We have a number of Scala classes returning Map[String,String] (key,value) results for storage in a NoSQL database. Some of the results are actually Map[String, List] or Map[String, ArrayBuffer], so we are using .toString on those objects to convert. This gives us output that looks like:

"ArrayBuffer(1,2,3,4)"

or

"List(1,2,4)"

Rather than include the object type, we'd like to have these written out as straight CSV, quotes and escaped characters as necessary. Is there a good CSV library that works well with Scala?

Daniel C. Sobral
  • 295,120
  • 86
  • 501
  • 681
Joshua
  • 5,336
  • 1
  • 28
  • 42

3 Answers3

2

If you just want to serialize a single list or array without correctly escaping quotes etc:

scala> List(1,2,3,4).mkString(",")
res39: String = 1,2,3,4

If you are looking to serialize slightly more complex data structures: product-collections will serialize a collection of tuples or case classes (any Product) to csv and correctly escape the quotes.

scala> List ((1,"Jan"),
     | (2,"Feb"),
     | (3,"Mar","Extra column")).csvIterator.mkString("\n")
res41: String =
1,"Jan"
2,"Feb"
3,"Mar","Extra column"

product-collections will also write directly to a java.io.Writer. It has a collection CollSeq specialized on homogenous tuples that would not allow the "extra column" above.

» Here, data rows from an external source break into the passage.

import Literature.MathematicalPhysics.QuantumFieldTheory.CubicalCochains
import Literature.MathematicalPhysics.QuantumFieldTheory.StrongCouplingTorusSystem
import HarnessLib

/-!
# Cubical cochains on the discrete torus `(ℤ/Lℤ)^d`: coboundaries, small closed `2`-cochains are exact

Support file for the low-temperature (contour) expansion of abelian lattice gauge theories on the
tori `(ℤ/Lℤ)^d` (discharge of `Literature.Barriers.QuantumFields.ZnHiggsPhaseD4` through the torus
core facts of `DiscreteSubgroupFreezingProofs.lean`). Companion of `CubicalCochains.lean` (the
`ℤ^d` calculus and its Poincaré lemma `LatticeForm.exists_d₁_eq_of_d₂_eq_zero_of_three_le`).

## Contents (everything is proved)

* Torus coboundaries `LatticeForm.td₁`, `LatticeForm.td₂` on `Site d L = (ℤ/Lℤ)^d` (same formulas as
  on `ℤ^d`; `td₁` of an abelian gauge field, written additively, is its plaquette field),
  `td₂_td₁ : td₂ ∘ td₁ = 0` (Bianchi identity), alternation, and
  `td₂_eq_zero_of_sorted` (for an alternating `2`-cochain, closedness on the genuine `3`-cells
  `i < j < k` gives closedness on all index triples).
* **Small closed `2`-cochains on the torus are exact, with support control**
  (`LatticeForm.exists_td₁_eq_of_liftBox`): if an alternating closed `2`-cochain `ω` on the torus
  is supported on plaquettes whose base points, in the canonical coordinates `{0,…,L-1}^d`
  (`torusSiteLift`), lie in a box `[a, b]` with `1 ≤ a`, `b ≤ L - 2` (i.e. the support stays away
  from the "seam" of the torus), then `ω = td₁ θ` with `θ` supported (base points of non-zero
  edges, canonical coordinates) in the same box `[a, b]`. Proof: cut the torus open along the
  seam — the extension by zero of `ω` to `ℤ^d` is closed (`d₂_liftCochain`) — apply the `ℤ^d`
  Poincaré lemma with compact supports, and push the primitive (supported inside the fundamental
  domain, away from the seam) back to the torus (`td₁_pushCochain`). This is the topological
  input "a closed vortex which does not wrap around the torus is a boundary" of the contour
  expansion (for boxes in `ℤ⁴` cf. Forsström–Lenells–Viklund 2022, Lemma 2.2).
* Torus translations of cochains (`shiftCochain₁`, `shiftCochain₂`) commute with the
  coboundaries; for every set `S` of sites with `2|S| < L` there is a translation moving all of
  them off the residues `0, -1` in every coordinate (`exists_shift_away`, `val_mem_of_ne`), so a
  support of fewer than `L/2` plaquettes can be translated away from the seam.
* Genuine plaquettes (Wave 0's `Plaquette d L`): `res`/`ext` between alternating `2`-cochains and
  functions of genuine plaquettes, closedness `IsClosedPl`, the six `cubeFaces` of a genuine
  `3`-cell and the flux formula `td₂_ext_sorted`, **cube adjacency** `CubeAdj` (two plaquettes
  bounding a common `3`-cell; Forsström 2022 §1.3) with the candidate neighbourhood `cubeNbr`
  (`mem_cubeNbr_of_cubeAdj`, `card_cubeNbr_le`: degree `≤ 6(d+1)d³`) and `CubeAdj.coord_sub`
  (adjacent plaquettes have base points within `1` in every coordinate), restriction `restrictPl`
  to a plaquette set and `isClosedPl_restrictPl` (a face-saturated restriction of a closed
  function is closed — whence the cube-connected components of a vortex configuration are closed).
* **Abelian Stokes for rectangles** (`lineSum_rect_eq_sum_td₁`): the boundary line sum of a
  `1`-cochain around an `R × T` lattice rectangle is the sum of its plaquette variables.

## References

* M. P. Forsström, J. Lenells, F. Viklund, *Wilson loops in finite Abelian lattice gauge
  theories*, Ann. Inst. H. Poincaré Probab. Stat. 58 (2022), §2. [ForsstromLenellsViklund2022]
* M. P. Forsström, *Decay of correlations in finite Abelian lattice gauge theories*, Comm. Math.
  Phys. 393 (2022), §2 (discrete exterior calculus; Remark 7 on periodic boundary conditions).
  [Forsstrom2022]
-/

open Finset Function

And to convert your original data into a format that can be handled by product-collections:

scala> CollSeq(scala.collection.mutable.ArrayBuffer("a","b","quoted \"stuff\""):_*)
res52: com.github.marklister.collections.immutable.CollSeq1[String] =
CollSeq((a),
        (b),
        (quoted "stuff"))

scala> res52.csvIterator.mkString("\n")
res53: String =
"a"
"b"
"quoted ""stuff"""
Mark Lister
  • 1,103
  • 6
  • 16
1

Here's a similar question, which ought to cover the CSV part. I have looked over Scala questions about csv, and there doesn't seem to be any suggestion of something that will create a csv, instead of just parsing it. So I'd look into the Java libraries.

Community
  • 1
  • 1
Daniel C. Sobral
  • 295,120
  • 86
  • 501
  • 681
0

You can do something like this, if you also want headers for the CSV file, and don't mind having to extend the trait with your own row mapping function. This trait here also includes the opposite part of loading your CSV back, also requiring your own supplied mapping function.

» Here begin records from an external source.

import Literature.Geometry.Lorentzian.KerrHorizonCausality
import Literature.Geometry.Lorentzian.KerrHawkingField
import HarnessLib

/-!
# Axisymmetry versus superradiance: the `T`-energy density of axisymmetric fields on Kerr is
# non-negative outside the horizon, and so is the `T`-flux through the horizon
# (Aretakis, JFA 263 (2012), §5.1, Prop. 5.1.1)

(family `gr`; first brick of the printed proof of the named fact
`Literature.Barriers.FinalStateConjecture.Aretakis2012_pointwiseDecay` — Aretakis 2012, Thm. 5 —
in the coefficient-field vocabulary of `KerrEnergyIdentity.lean`; namespace
`Literature.Geometry.Lorentzian.Kerr`)

Aretakis (*Decay of axisymmetric solutions of the wave equation on extreme Kerr backgrounds*,
J. Funct. Anal. 263 (2012) 2770–2831 = arXiv:1110.2006), §5.1 "Axisymmetry vs Superradiance",
proves, for the whole Kerr family `|a| ≤ M`:

* **Lemma 5.1.1**: for a vector `n` orthogonal to the axial Killing field `Φ` and an axisymmetric
  function `ψ` (`Φψ = 0`), `J^Φ_μ[ψ] n^μ = 0`;
* **Prop. 5.1.1**: for an axisymmetric spacelike hypersurface `Σ` with future unit normal `n_Σ`
  and an axisymmetric `ψ`, `J^T_μ[ψ] n^μ_Σ ≥ 0` ("superradiance is absent if `ψ` is assumed to be
  axisymmetric"; proof: `J^T n = J^{T + ω(p)Φ} n ≥ 0` for `ω(p)` making `T + ω(p)Φ` future causal);
* the remark after it: in the extreme case
  `J^T_μ[ψ] n^μ_{Σ₀} ∼ (Tψ)² + (1 − M/r)²(Yψ)² + |∇̸ψ|²` for `r ≤ R`, and "similarly, we obtain
  `∫_{𝓗⁺} J^T_μ[ψ] n^μ_{𝓗⁺} ≥ 0`", whence (Prop. 5.1.2, `K^T = 0`) the degenerate `T`-energy
  through an axisymmetric spacelike foliation is non-increasing.

This file **proves** these statements for the prelude's Kerr metric `g_{M,a} = η + 2H ℓ ⊗ ℓ` in
ingoing Kerr–Schild Cartesian coordinates (`KerrSchild.lean`), for the leaves `{t* = const}` of
the chart (which are axisymmetric: `t*` is `Φ`-invariant) and the energy current
`(J^T)^μ = Kerr.tCurrent M a w x μ` of the Killing multiplier `T = ∂_{t*} = ∂₀`
(`KerrEnergyIdentity.lean`), *quantitatively and by a direct algebraic route* which exhibits the
degenerate weight: writing `p_μ = ∂_μ w(x)`, `s = ℓ⃗ · ∇w = ∑_{i=1}^3 ℓ_i p_i`, `r = Kerr.radius a x`,
`Σ = Kerr.blSigma a x⃗ = r² + a² x₃²/r²`, `Δ = r² − 2Mr + a²`, `2H = 2Mr/Σ`, and
`u⃗ = (r x₁/(r² + a²), r x₂/(r² + a²), x₃/r)` (the part of `ℓ⃗` orthogonal to `∂_{φ*}`;
`ℓ⃗ = u⃗ − (a/(r² + a²)) (−x₂, x₁, 0)`, `|u⃗|² = Σ/(r² + a²)`, `∇r = ((r² + a²)/Σ) u⃗`):

* `Kerr.fderiv_axialVector` — `dw_x(x₁∂₂ − x₂∂₁) = x₁ p₂ − x₂ p₁`, so that axisymmetry at `x`
  (`Φw(x) = 0`, `Φ = Kerr.axialVector`) is the linear constraint `x₁ p₂ = x₂ p₁`;
* `Kerr.neg_tCurrent_zero_eq` — the `T`-energy density through the leaves in closed form,
  `e[w] := −(J^T)⁰ = ½ (1 + 2H) p₀² + ½ |p⃗|² − H s²` (no axisymmetry; cf.
  `KerrSchild.Background.tEnergyDensity_eq` for generalised backgrounds);
* `Kerr.sq_nullSpatial_le_of_axisymmetric` — **the Cauchy–Schwarz inequality behind Prop. 5.1.1**:
  under `x₁ p₂ = x₂ p₁`, `(r² + a²) s² ≤ Σ |p⃗|²` (because then `s = u⃗ · p⃗` and
  `|u⃗|² = Σ/(r² + a²)`);
* `Kerr.neg_tCurrent_zero_ge_of_axisymmetric` — **Prop. 5.1.1, quantitative form**: for `M ≥ 0`,
  `r > 0` and `Φw(x) = 0`,
  `½ (1 + 2H) (∂₀w)² + (Δ/(2(r² + a²))) |∇w|² ≤ e[w]`
  (indeed `e[w]` minus the left side is `(Mr/((r² + a²)Σ)) (Σ|p⃗|² − (r² + a²)s²) ≥ 0`); the weight
  `Δ/(r² + a²) = (r − M)²/(r² + M²)` for `a = M` is the printed degeneration `(1 − M/r)²` of the
  transversal derivative at `𝓗⁺` (only the component of `∇w` along `u⃗ ∝ ∇r` degenerates:
  `e[w] = ½(1 + 2H)p₀² + ½(|p⃗|² − ((r² + a²)/Σ)(u⃗·p⃗)²) + (Δ/(2Σ))(u⃗·p⃗)²`);
* `Kerr.neg_tCurrent_zero_nonneg_of_axisymmetric`, `Kerr.neg_tCurrent_zero_nonneg_of_rPlus_le` —
  **Prop. 5.1.1**: `0 ≤ e[w]` wherever `Δ(r) ≥ 0`, in particular at every point with `r ≥ r₊`
  when `|a| ≤ M` (including the horizon and the extremal case `|a| = M`; in the ergoregion
  `{2H > 1}`, whose closure contains `𝓗⁺`, the multiplier `T` is spacelike and `e[w]` is indefinite
  on general `w`);
* `Kerr.sum_tCurrent_mul_fderiv_radius` — the flux of `J^T` through the level sets of `r`:
  `∑_μ (J^T)^μ ∂_μ r = ∂₀w · (2H (∂₀w − s) + ∇r · ∇w)` for `r > 0` (`∂₀ r = 0`, `ℓ⃗ · ∇r = 1`);
* `Kerr.sum_tCurrent_mul_fderiv_radius_of_radius_eq_rPlus` — **on the horizon** `{r = r₊}`
  (`|a| ≤ M`, `M > 0`): `∑_μ (J^T)^μ ∂_μ r = 2H (Tw)(Kw)` with `K = T + ω₊Φ` the Hawking field
  (`Kerr.hawkingVector`, `ω₊ = a/(2Mr₊)`; here `g♯dr = 2H K` is the null generator), hence
  `= 2H (∂₀w)² ≥ 0` for axisymmetric `w` (`Kerr.sum_tCurrent_mul_fderiv_radius_of_axisymmetric`,
  `Kerr.sum_tCurrent_mul_fderiv_radius_nonneg_of_axisymmetric`) — the sign of the horizon term in
  the `T`-energy identity on `{r ≥ r₊} ∩ {τ₁ ≤ t* ≤ τ₂}` (outward conormal of the exterior at `𝓗⁺`
  is `−dr`), i.e. Aretakis's "`∫_{𝓗⁺} J^T_μ n^μ_{𝓗⁺} ≥ 0`".

Everything is pointwise and algebraic in the first jet `p = dw(x)`; the hypotheses are `r > 0`
(the chart) and, where stated, `M ≥ 0`, `Δ ≥ 0` / `r ≥ r₊`, `|a| ≤ M`. Nothing here is in Mathlib
(no Lorentzian geometry); the tree had the indefinite closed form and the coercivity of `e[w]` off
the ergoregion (`KerrSchild.Background.tEnergyDensity_ge`) and the timelike span `T + ωΦ` for
`|a| < M` off the horizon (`KerrTimelikeSpan.lean`), but not the axisymmetric sign, which is what
the degenerate-energy estimates of Aretakis 2012 (Prop. 5.1.2, Thms. 1–5) start from.

## References

* S. Aretakis, *Decay of axisymmetric solutions of the wave equation on extreme Kerr
  backgrounds*, J. Funct. Anal. 263 (2012) 2770–2831, arXiv:1110.2006: §5.1, Lemma 5.1.1,
  Prop. 5.1.1, the display `J^T n ∼ (Tψ)² + (1 − M/r)²(Yψ)² + |∇̸ψ|²`, Prop. 5.1.2
  (key `Aretakis2012`).
* M. Dafermos, I. Rodnianski, Y. Shlapentokh-Rothman, arXiv:1402.7034 = Ann. of Math. 183 (2016),
  §2.2.2 (`T`, `Φ`, `K = T + ω₊Φ`), §2.3.1–§2.3.2 (the currents `J^V` and the signs of their
  fluxes) (key `DafermosRodnianskiShlapentokhrothman2014`).
* M. Visser, *The Kerr spacetime: a brief introduction*, arXiv:0706.0622, (33)–(35)
  (`H`, `ℓ`, the Kerr–Schild radius) (key `arXiv07060622`).
-/

noncomputable section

trait CsvSerialization[T] {

  import java.io.File
  import helpers.FileIO._

  def fileName: String
  def basePath: String
  def csvColumnHeaders: Array[String]
  def itemToRowMapper(item: T): List[String]
  def rowToItemMapper(row: Map[String, String]): T

  val filePath = basePath + File.separator + fileName

  def cached = new File(filePath).exists

  def toCsv(collection: Iterable[T]) = {
    println(basePath)
    makePathRecursive(basePath) // you can skip this in your code
    val writer = com.github.tototoshi.csv.CSVWriter.open(new File(filePath), append = false)      
    writer.writeRow(csvColumnHeaders.toList)   
    writer.writeAll(collection map  { collectionItem =>
      val csvRowSerialized = itemToRowMapper(collectionItem)
      require (
        csvRowSerialized.length == csvColumnHeaders.length,
        s"csv row mapping function returned ${csvRowSerialized.size} items whereas column headers has ${csvColumnHeaders.size} items")
      csvRowSerialized
    } toSeq)
    writer.close
  }

  def fromCsv: List[T] = {
    val reader = com.github.tototoshi.csv.CSVReader.open(new File(filePath))
    val collection = reader.allWithHeaders map { csvRow => 
      require (
        csvRow.size == csvColumnHeaders.length,
        s"csv row mapping function returned ${csvRow.size} items whereas column headers length has ${csvColumnHeaders.size} items")
      rowToItemMapper(csvRow)
    }
    reader.close
    collection
  }

}

For this code, need to include this underlying CSV library in your project: https://github.com/tototoshi/scala-csv

Note that extending traits can get thorny in Scala, you may choose a different wrapper for this piece.

matanster
  • 15,072
  • 19
  • 88
  • 167